Oksigen tidak dapat disimpan didalam paru tapi bernafas dengan 100% oksigen (FiO2=1)
dapat meningkatkan waktu untuk desaturasi signifikan, yang merupakan ukuran tidak tetap
sebagai PaO2 lebih penting, setelah nafas berhenti. Preoksigenasi dan denitrogenasi telah
dipelajari menggunakan gas darah dan studi pencitraan sejak tahun 1940an hingga tahun 2000an,
tapi bukan merupakan hubungan dengan kejadian seluler yang dapat terjadi bahkan dari paparan
hiperoksemik atau hiperoksik. Studi biomarker stress oksidatif yang lebih relevan untuk
penggunaan anestesi klinis masih dilakukan. Walaupun tidak terdapat bukti biomarker, Lindahl
dkk telah mengemukakan pendapat rasional untuk “pemanggilan ulang oksigen” sebelum,
selama, dan setelah intubasi dan ekstubasi, dan selama penyembuhan. Dokter tidak perlu
menunggu untuk menghiraukan data atau saran lainnya.
Contoh lain dimana hiperoksia klinis terbukti bermasalah adalah pada trauma otak. Studi
yang provokatif namun kecil tersebut meninjau aliran darah menggunakan pencitraan tomografi
emisi positron dan hasil pada pasien yang merekomendasikan untuk tidak menggunakan oksigen
100% pada seluruh kasus. Kadar aman tidak ditemukan namun memelihara normoksia lebih
disarankan. Lebih lanjut, kombinasi hiperoksemia dan hiperventilasi menyebabkan hipokarbia
yang bersamaan menurunkan aliran darah serebral sehingga kedua mekanisme berkontribusi
untuk perluasan area iskemik dan kerusakan penumbra.

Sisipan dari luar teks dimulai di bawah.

import Summits.QuantumFields.QCD.Theses.SpectralDefectExtinction
import Summits.QuantumFields.QCD.Theorems.ExtinctionBuildsQCD.Negative.InertiaPencil
import Summits.QuantumFields.QCD.Theorems.ExtinctionBuildsQCD.Negative.ChiralInertia
import Summits.QuantumFields.QCD.Theorems.SpectralDefectExtinctionTipPricingFluxRegionCoercive
import Summits.QuantumFields.QCD.Theorems.SpectralDefectExtinctionTipPricingWallBlockGapHalf
import Literature.MathematicalPhysics.QuantumLattice.OverlapLocality
import Literature.Probability.LatticeModels.ThermodynamicLimit
import Literature.MathematicalPhysics.QuantumFieldTheory.QCD

/-!
# Wall block: gap and inertia exactly half (sub-goal `wallBlock_gap_and_half` of crux stmt-QuantumFields-8967)

Deterministic lemma (G3) of the modular cell–wall template (crux idea `Cruxes/TipPricing/Ideas/modular-cell-wall-template.md`,
lead c2; serves stub `stub_spreadOfCells` of line `hermitian-flow-coarea` r3): on a flux-patterned region `S` inside an embedded box
(hypotheses as in `fluxRegion_hopping_form_le`), the principal block `A` of `Γ₅ D_W(U, −δ, 1)` over the quark indices of `S` has
the norm gap `(3/8 − δ − 12η)²‖v‖² ≤ ‖A v‖²`, exactly `6·|S|` negative characteristic roots (inertia half), and is invertible.
Route: `Re⟨v, (D_W − δ)_S v⟩ = (4 − δ)‖v‖² − Σ_μ Re⟨ṽ, W_μ ṽ⟩` (`wilsonDirac_eq_sub_sum_wilsonHop`, `ṽ` = extension by zero),
`Re⟨ṽ, W_μ ṽ⟩ = Σ_spin Re⟨φ_s, F_μ φ_s⟩` (`wilsonHop = F_μ ⊗ P₋ + F_μᴴ ⊗ P₊`, `P_± ` complementary projections commuting with `F_μ ⊗ 1`),
`fluxRegion_hopping_form_le` per spin component, so `Re⟨v,(D_W − δ)_S v⟩ ≥ (3/8 − δ − 12η)‖v‖²`; then `‖A v‖ = ‖(D_W−δ)_S v‖`
(`Γ₅` is site-diagonal and unitary), Cauchy–Schwarz for the gap, and `countP_neg_eq_of_chiral` with the `Γ₅ = ±1` coordinate
sub-bases for the inertia.  Supports stmt-QuantumFields-8967 (helper; closes no item).
-/

noncomputable section

namespace Summit.QuantumFields.QCD.Cruxes.TipPricing.ModularTemplate

open Matrix
open Literature.MathematicalPhysics.QuantumLattice Literature.MathematicalPhysics.QuantumFieldTheory
  Literature.Probability.LatticeModels
open Summit.QuantumFields.QCD.Theorems.ExtinctionBuildsQCD.Negative (negRootCount)
open scoped BigOperators Classical

/-- **Wall block of `Γ₅(D_W − δ)` on a flux-patterned region: norm gap, inertia exactly half, invertible.** [folklore] -/
theorem wallBlock_gap_and_half {n : ℕ} [NeZero n] (U : GaugeConfig 4 n SU3) (c : Fin 4 → ℤ) (R : ℕ)
    (hR : 2 * R + 1 < n) (S : Set (TorusSite 4 n)) (η δ : ℝ) (hη : 0 ≤ η) (hδ : δ + 12 * η < 3 / 8)
    (hS : ∀ x ∈ S, ∃ y : Fin 4 → ℤ, y ∈ box 4 R ∧ Torus.proj n (c + y) = x)
    (hflux : ∀ y : Fin 4 → ℤ, y ∈ box 4 R → Torus.proj n (c + y) ∈ S → ∀ μ : Fin 4,
      Torus.proj n (c + y + Pi.single μ 1) ∈ S → ∀ i j : Fin 3,
        ‖(↑(U (Torus.proj n (c + y), μ)) : Matrix (Fin 3) (Fin 3) ℂ) i j -
          (if i = j then (if μ = 1 then Complex.exp (2 * Real.pi * Complex.I * ((y 0 : ℤ) : ℂ) / 3)
            else if μ = 3 then Complex.exp (2 * Real.pi * Complex.I * ((y 2 : ℤ) : ℂ) / 3) else 1) else 0)‖ ≤ η) :
    (∀ v : {p : TorusSite 4 n × Fin 3 × Fin 4 // p.1 ∈ S} → ℂ,
      (3 / 8 - δ - 12 * η) ^ 2 * ∑ i, ‖v i‖ ^ 2 ≤
        ∑ i, ‖(((spinorLift gammaFive * wilsonDirac (fundamentalRep (Fin 3)) U (-δ) 1).submatrix
          (Subtype.val : {p : TorusSite 4 n × Fin 3 × Fin 4 // p.1 ∈ S} → _) Subtype.val) *ᵥ v) i‖ ^ 2) ∧
    negRootCount ((spinorLift gammaFive * wilsonDirac (fundamentalRep (Fin 3)) U (-δ) 1).submatrix
        (Subtype.val : {p : TorusSite 4 n × Fin 3 × Fin 4 // p.1 ∈ S} → _) Subtype.val) =
      6 * Fintype.card {x : TorusSite 4 n // x ∈ S} ∧
    ((spinorLift gammaFive * wilsonDirac (fundamentalRep (Fin 3)) U (-δ) 1).submatrix
        (Subtype.val : {p : TorusSite 4 n × Fin 3 × Fin 4 // p.1 ∈ S} → _) Subtype.val).det ≠ 0 := by
  have h := wallBlock_gap_and_half_of_hop U S δ (4 - 3 / 8 + 12 * η) (by linarith)
    (fun φ hφ => fluxRegion_hopping_form_le U c R hR S η hη hS hflux φ hφ)
  have hc : (4 - δ - (4 - 3 / 8 + 12 * η)) = 3 / 8 - δ - 12 * η := by ring
  rw [hc] at h
  exact h

end Summit.QuantumFields.QCD.Cruxes.TipPricing.ModularTemplate

end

Contoh ketiga dimana perhatian terhadap oksigen disarankan adalah dalam perawatan
pasien dengan penyakit yang berhubungan dengan stress oksidatif. Hal ini termasuk gangguan
spectrum autism, penyakit Alzheimer, Parkinson, diabetes tipe 1, kanker, dan penyakit
kardiovaskular. Pasien dengan kondisi ini membutuhkan operasi berkelanjutan. Karena mereka
telah terbebani dengan stress oksidatif, hiperoksemia dan hiperoksia memberikan beban
tambahan yang semakin memacu perjalanan penyakit. Disebutkan bahwa, individu yang sehat
juga berisiko mengalami peningkatan stress oksidatif selama operasi. Menggunakan jumlah
paling sedikit dari oksigen dibutuhkan untuk mendukung agar homeostasis terjaga pada kadar
yang rasional.
Kesimpulan
Pada permulaan, standard LOLA diajukan sebagai strategi “antioksidan” klinis. Seperti
konsep Martin dan Grocott tentang “control yang tepat terhadap oksigenasi arteri” (PCOA) dan
“hipoksemia yang dibolehkan” (PH), standard LOLA juga ditujukan pada perhatian yang sama
yaitu: hipoksemia. Seperti PCOA dan PH, LOLA membutuhkan data acuan, berupa data
penggunaan oksigen secara ilmiah.
Tantangan signifikan terhadap LOLA, adalah sifat alamiah manusia. Oksimetri nadi
memfasilitasi pengawasan terhadap SaO2; namun hal tersebut juga bias terhadap suplementasi
berlebihan. Pada kadar 100%, SaO2/PaO2 oksigen Hb memisahkan hubungan yang dapat
bervariasi sebanyak 6 kali lipat (100-600 mmHg). Penurunan nada dengan penurunan pada SaO2
dari 100% ke 97% tidak sesuai dengan proporsi yang dibutuhkan untuk proses fisiologis yang
signifikan. Responnya dapat meningkatkan FiO2. Dengan oksimeter denyut kerikandikembalikan
menjadi 100%, sehingga pasiennya dapat berisiko kembali mengalami overdosis. Secara tak
tampak,ROS mengakumulasikan antara kebutuhan dan kapasitas antioksidan intrinsik; invisibly,
kerusakan tidak dapat dideteksi atau salah dipahami pada pemeriksaan pasca operasi.
Dokter menggunakan oksigen supplemental untuk “menjamin” pengiriman gas. Tapi,
jendela oksigen terapi terbatas.Nilai standard LOLA atau PCOA merupakan suatu perhatian
terhadap kejadian overdosisnya oksigen yang membutuhkan solusi. Jika keamanan merupakan
bebas dari bahaya, satu tujuan keamanan seharusnya dapat meminimalisir kerusakan
submolekuler. Tujuan ini dapat diraih bahkan sewaktu ilmu pengetahuan tersebut bermaksud
untuk menjawab pertanyaan yang lain.